_What you should do:_ A complete answer lists every line of the entries below where the string "factors" appears.
Excerpted records section start
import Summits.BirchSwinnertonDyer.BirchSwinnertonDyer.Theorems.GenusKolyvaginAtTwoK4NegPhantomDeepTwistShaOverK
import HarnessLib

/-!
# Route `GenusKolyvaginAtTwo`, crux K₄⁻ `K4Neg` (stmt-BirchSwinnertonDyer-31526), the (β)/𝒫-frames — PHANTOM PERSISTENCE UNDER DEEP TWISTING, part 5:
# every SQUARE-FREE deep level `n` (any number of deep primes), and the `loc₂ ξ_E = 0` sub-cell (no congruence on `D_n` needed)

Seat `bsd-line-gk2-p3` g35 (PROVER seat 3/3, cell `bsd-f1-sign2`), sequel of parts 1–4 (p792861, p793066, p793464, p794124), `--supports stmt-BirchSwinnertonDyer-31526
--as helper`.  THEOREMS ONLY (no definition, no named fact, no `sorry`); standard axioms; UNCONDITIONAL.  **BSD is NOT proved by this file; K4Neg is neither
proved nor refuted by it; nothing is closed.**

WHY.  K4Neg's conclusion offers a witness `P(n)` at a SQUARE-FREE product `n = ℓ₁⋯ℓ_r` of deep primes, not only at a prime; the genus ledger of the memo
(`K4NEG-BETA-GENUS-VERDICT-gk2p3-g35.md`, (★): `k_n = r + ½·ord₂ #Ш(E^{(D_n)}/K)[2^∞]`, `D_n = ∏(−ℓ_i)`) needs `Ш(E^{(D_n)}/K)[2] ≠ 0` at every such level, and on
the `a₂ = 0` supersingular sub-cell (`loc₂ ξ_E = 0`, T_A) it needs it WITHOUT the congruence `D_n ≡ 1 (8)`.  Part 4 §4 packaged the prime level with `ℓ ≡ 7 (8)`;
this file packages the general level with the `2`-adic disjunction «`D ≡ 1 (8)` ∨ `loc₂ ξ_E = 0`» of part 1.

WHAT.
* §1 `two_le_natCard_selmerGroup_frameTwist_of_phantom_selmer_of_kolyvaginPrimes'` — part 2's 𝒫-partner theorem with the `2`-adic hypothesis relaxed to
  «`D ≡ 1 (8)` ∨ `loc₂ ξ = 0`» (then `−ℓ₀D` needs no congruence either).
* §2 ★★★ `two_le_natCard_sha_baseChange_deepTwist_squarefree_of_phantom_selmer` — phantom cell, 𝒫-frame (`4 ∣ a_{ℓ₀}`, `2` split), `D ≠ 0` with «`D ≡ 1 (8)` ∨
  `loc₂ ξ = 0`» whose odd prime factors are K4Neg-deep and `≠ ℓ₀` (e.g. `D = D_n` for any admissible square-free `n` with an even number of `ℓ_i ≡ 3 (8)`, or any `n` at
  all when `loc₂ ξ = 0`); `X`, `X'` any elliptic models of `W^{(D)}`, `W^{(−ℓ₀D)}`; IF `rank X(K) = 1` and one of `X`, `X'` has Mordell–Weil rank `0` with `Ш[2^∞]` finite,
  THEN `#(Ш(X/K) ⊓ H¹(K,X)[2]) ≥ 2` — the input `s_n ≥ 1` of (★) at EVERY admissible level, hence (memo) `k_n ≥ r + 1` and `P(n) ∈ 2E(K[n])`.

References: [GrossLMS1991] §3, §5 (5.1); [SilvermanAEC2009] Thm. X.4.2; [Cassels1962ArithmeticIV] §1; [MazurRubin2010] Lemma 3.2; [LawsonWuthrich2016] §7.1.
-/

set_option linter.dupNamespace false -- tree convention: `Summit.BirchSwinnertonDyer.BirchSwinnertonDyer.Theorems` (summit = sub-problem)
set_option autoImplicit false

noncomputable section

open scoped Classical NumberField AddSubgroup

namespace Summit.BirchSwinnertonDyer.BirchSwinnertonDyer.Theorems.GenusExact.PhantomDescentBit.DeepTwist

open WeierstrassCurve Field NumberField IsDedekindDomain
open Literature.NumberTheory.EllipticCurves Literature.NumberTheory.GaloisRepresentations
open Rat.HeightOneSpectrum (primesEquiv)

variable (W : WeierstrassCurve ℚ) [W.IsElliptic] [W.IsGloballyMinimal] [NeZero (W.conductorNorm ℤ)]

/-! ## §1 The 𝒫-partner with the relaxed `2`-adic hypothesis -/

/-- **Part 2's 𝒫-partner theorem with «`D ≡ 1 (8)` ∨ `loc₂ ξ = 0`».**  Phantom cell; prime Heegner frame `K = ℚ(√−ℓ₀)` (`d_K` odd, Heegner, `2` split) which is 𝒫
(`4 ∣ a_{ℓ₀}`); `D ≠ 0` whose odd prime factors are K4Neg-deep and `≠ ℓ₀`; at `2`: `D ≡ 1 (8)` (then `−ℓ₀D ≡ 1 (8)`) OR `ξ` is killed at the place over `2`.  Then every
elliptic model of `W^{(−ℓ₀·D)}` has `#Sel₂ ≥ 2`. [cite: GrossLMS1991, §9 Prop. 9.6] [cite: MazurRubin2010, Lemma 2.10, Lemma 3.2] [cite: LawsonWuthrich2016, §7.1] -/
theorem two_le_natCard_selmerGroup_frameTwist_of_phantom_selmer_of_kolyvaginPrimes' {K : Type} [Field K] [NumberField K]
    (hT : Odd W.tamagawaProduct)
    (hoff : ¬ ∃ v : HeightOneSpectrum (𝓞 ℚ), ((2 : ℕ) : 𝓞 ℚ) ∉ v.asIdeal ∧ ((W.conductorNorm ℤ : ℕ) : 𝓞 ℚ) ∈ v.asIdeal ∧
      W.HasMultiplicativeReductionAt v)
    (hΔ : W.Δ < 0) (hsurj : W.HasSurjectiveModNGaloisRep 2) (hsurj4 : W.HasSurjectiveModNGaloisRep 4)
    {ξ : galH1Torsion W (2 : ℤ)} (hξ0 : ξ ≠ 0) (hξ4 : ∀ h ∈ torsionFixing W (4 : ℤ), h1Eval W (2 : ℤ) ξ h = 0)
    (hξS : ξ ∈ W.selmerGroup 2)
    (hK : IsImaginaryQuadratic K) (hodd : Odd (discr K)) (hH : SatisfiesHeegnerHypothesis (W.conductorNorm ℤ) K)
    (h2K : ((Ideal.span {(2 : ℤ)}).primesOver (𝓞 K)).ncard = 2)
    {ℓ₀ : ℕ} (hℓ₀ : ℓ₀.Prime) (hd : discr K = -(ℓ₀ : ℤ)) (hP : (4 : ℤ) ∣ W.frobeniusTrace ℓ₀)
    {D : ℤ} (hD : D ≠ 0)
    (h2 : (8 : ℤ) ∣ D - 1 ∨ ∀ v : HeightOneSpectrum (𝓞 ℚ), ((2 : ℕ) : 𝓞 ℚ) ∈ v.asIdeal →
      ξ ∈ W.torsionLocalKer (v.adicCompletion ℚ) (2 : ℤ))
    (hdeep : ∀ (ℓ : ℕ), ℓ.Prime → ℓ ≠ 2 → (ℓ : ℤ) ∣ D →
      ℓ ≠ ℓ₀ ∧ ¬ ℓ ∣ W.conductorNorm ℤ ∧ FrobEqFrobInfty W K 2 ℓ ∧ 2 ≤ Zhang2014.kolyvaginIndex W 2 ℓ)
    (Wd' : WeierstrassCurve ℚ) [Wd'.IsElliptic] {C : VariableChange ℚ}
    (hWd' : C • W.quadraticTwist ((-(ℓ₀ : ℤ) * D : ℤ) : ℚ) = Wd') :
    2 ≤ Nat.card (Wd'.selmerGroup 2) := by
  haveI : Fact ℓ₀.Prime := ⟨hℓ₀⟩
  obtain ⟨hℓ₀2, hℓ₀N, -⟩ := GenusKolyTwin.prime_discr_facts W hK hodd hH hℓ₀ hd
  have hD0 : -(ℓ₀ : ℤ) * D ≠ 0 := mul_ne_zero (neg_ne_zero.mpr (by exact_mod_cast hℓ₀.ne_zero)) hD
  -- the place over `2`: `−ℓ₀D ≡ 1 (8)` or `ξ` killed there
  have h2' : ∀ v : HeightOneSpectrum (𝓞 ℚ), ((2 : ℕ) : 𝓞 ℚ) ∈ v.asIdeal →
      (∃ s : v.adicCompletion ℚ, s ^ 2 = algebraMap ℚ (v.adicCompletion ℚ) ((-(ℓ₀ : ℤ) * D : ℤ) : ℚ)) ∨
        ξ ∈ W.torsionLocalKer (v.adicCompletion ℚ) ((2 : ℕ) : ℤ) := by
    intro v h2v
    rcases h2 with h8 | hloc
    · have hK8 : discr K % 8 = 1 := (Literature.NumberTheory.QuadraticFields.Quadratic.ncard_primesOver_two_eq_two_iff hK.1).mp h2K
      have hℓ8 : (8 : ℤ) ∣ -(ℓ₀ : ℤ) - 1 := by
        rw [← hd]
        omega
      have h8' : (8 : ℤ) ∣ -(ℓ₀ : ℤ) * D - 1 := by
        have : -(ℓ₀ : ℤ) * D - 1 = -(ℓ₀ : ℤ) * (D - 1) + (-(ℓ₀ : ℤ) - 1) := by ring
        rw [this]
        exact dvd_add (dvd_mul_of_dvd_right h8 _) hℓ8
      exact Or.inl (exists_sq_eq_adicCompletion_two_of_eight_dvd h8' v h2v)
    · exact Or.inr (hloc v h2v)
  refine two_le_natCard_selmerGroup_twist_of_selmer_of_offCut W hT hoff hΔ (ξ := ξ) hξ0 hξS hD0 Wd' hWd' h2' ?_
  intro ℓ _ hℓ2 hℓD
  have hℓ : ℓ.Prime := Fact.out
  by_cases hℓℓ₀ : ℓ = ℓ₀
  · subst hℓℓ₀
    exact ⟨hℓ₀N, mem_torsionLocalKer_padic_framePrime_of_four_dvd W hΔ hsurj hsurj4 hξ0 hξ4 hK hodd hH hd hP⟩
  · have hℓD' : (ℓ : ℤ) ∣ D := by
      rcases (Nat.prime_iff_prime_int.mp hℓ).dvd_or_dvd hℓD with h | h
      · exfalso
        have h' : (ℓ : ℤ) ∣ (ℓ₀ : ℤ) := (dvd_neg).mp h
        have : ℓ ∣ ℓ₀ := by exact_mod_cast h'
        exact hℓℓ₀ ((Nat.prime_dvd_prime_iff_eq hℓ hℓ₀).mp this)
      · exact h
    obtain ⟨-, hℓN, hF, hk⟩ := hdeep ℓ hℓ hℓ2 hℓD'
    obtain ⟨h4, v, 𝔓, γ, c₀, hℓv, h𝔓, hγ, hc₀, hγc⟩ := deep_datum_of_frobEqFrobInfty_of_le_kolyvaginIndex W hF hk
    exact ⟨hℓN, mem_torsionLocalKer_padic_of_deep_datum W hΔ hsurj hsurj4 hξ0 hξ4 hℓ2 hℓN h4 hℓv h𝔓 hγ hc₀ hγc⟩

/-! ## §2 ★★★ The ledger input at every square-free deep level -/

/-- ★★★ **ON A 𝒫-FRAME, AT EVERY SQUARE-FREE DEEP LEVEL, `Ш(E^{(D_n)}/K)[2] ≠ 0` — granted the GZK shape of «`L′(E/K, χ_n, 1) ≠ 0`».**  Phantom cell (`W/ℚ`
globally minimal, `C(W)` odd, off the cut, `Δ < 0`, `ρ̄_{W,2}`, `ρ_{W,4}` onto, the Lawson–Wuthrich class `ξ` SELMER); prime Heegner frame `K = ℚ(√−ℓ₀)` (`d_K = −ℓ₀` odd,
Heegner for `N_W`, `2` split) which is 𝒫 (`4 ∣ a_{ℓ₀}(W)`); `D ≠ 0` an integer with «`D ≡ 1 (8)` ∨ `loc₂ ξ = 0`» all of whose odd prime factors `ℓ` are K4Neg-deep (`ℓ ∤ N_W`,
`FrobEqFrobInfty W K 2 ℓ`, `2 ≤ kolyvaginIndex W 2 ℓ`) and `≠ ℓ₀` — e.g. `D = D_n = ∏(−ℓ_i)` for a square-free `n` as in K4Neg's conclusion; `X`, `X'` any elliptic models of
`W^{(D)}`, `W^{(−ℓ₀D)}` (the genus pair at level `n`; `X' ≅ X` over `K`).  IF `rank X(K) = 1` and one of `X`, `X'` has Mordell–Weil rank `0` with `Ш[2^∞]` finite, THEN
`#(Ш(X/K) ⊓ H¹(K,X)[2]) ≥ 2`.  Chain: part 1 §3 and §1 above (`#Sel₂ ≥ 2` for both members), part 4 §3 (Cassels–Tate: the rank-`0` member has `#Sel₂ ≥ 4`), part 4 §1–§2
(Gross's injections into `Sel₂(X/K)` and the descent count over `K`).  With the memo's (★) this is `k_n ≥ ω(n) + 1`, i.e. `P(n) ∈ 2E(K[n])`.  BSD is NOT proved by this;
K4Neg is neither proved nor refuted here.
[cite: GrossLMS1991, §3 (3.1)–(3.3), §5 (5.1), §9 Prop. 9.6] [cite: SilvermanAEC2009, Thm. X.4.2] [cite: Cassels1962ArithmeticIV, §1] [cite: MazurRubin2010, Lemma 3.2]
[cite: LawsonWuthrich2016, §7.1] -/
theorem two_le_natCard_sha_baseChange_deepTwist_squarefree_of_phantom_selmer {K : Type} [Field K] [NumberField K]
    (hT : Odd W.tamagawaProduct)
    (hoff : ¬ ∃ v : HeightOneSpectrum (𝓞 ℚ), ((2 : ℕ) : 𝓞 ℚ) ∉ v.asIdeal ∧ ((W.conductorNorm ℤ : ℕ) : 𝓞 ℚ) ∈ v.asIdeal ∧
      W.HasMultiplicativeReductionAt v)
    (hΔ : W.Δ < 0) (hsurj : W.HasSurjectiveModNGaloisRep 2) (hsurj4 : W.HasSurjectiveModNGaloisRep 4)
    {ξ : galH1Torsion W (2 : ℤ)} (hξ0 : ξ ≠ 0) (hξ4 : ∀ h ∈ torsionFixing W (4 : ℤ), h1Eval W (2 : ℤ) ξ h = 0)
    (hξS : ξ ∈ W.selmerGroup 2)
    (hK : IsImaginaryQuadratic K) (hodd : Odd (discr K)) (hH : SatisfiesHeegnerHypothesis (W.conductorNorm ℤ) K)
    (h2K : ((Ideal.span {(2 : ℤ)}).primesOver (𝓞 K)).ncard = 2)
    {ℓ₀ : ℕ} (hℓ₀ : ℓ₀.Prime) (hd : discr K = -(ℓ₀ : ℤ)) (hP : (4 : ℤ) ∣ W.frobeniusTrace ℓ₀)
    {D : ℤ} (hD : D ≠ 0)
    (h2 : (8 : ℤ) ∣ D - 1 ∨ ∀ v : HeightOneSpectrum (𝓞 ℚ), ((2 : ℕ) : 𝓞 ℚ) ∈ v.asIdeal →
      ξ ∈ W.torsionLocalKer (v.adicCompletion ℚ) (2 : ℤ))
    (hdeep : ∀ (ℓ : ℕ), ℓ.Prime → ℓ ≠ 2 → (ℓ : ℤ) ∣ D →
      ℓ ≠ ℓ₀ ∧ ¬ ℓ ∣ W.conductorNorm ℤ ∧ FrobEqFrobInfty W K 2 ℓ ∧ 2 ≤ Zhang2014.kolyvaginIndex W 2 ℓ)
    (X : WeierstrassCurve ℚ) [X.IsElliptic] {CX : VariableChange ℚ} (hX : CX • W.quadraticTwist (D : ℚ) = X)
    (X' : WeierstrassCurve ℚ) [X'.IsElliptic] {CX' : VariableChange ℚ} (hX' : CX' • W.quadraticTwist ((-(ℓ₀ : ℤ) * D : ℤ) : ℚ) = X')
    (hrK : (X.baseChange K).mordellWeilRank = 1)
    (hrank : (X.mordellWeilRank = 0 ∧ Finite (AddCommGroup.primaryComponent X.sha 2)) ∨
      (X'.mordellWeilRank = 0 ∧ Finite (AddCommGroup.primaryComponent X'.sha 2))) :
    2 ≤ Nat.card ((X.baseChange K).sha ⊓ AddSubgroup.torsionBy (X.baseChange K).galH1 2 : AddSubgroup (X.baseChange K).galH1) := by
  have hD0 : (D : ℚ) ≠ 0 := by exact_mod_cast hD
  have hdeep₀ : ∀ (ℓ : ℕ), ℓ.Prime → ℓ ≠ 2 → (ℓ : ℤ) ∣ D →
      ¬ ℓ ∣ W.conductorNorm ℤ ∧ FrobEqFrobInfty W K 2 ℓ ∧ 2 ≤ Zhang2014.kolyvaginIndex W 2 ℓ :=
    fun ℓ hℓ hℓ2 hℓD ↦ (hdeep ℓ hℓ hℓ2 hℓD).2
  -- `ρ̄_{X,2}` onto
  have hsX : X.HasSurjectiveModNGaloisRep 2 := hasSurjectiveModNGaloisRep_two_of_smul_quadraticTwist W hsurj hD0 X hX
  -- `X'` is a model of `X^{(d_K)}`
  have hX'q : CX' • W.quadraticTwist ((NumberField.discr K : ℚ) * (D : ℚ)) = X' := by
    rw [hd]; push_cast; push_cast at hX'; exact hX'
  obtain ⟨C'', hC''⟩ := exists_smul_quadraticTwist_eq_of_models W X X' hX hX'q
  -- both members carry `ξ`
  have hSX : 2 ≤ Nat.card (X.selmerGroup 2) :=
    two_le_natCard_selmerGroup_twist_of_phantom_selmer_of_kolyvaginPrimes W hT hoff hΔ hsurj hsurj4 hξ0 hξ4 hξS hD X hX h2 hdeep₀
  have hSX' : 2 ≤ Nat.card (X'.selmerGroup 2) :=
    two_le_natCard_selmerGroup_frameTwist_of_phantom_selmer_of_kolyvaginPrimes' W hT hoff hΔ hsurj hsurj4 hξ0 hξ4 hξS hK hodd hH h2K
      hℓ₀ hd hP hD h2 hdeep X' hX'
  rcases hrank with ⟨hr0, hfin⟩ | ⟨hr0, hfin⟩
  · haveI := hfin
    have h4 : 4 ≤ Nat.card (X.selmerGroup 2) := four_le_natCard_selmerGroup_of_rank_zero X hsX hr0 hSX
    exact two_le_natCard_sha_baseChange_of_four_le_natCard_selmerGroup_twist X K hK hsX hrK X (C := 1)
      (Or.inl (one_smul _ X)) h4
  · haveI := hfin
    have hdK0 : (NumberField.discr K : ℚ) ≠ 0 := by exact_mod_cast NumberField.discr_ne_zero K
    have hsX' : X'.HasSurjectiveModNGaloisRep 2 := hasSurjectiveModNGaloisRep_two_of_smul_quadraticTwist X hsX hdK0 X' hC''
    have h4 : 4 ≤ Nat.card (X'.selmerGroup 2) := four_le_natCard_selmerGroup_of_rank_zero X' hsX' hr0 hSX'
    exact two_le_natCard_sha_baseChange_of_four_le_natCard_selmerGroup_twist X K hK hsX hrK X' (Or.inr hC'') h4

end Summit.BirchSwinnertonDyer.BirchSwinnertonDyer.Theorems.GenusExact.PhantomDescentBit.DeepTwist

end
Excerpted records section end
_Answer space:_
  `loc₂ ξ = 0`» whose odd prime factors are K4Neg-deep and `≠ ℓ₀` (e.g. `D = D_n` for any admissible square-free `n` with an even number of `ℓ_i ≡ 3 (8)`, or any `n` at
(`4 ∣ a_{ℓ₀}`); `D ≠ 0` whose odd prime factors are K4Neg-deep and `≠ ℓ₀`; at `2`: `D ≡ 1 (8)` (then `−ℓ₀D ≡ 1 (8)`) OR `ξ` is killed at the place over `2`.  Then every
Heegner for `N_W`, `2` split) which is 𝒫 (`4 ∣ a_{ℓ₀}(W)`); `D ≠ 0` an integer with «`D ≡ 1 (8)` ∨ `loc₂ ξ = 0`» all of whose odd prime factors `ℓ` are K4Neg-deep (`ℓ ∤ N_W`,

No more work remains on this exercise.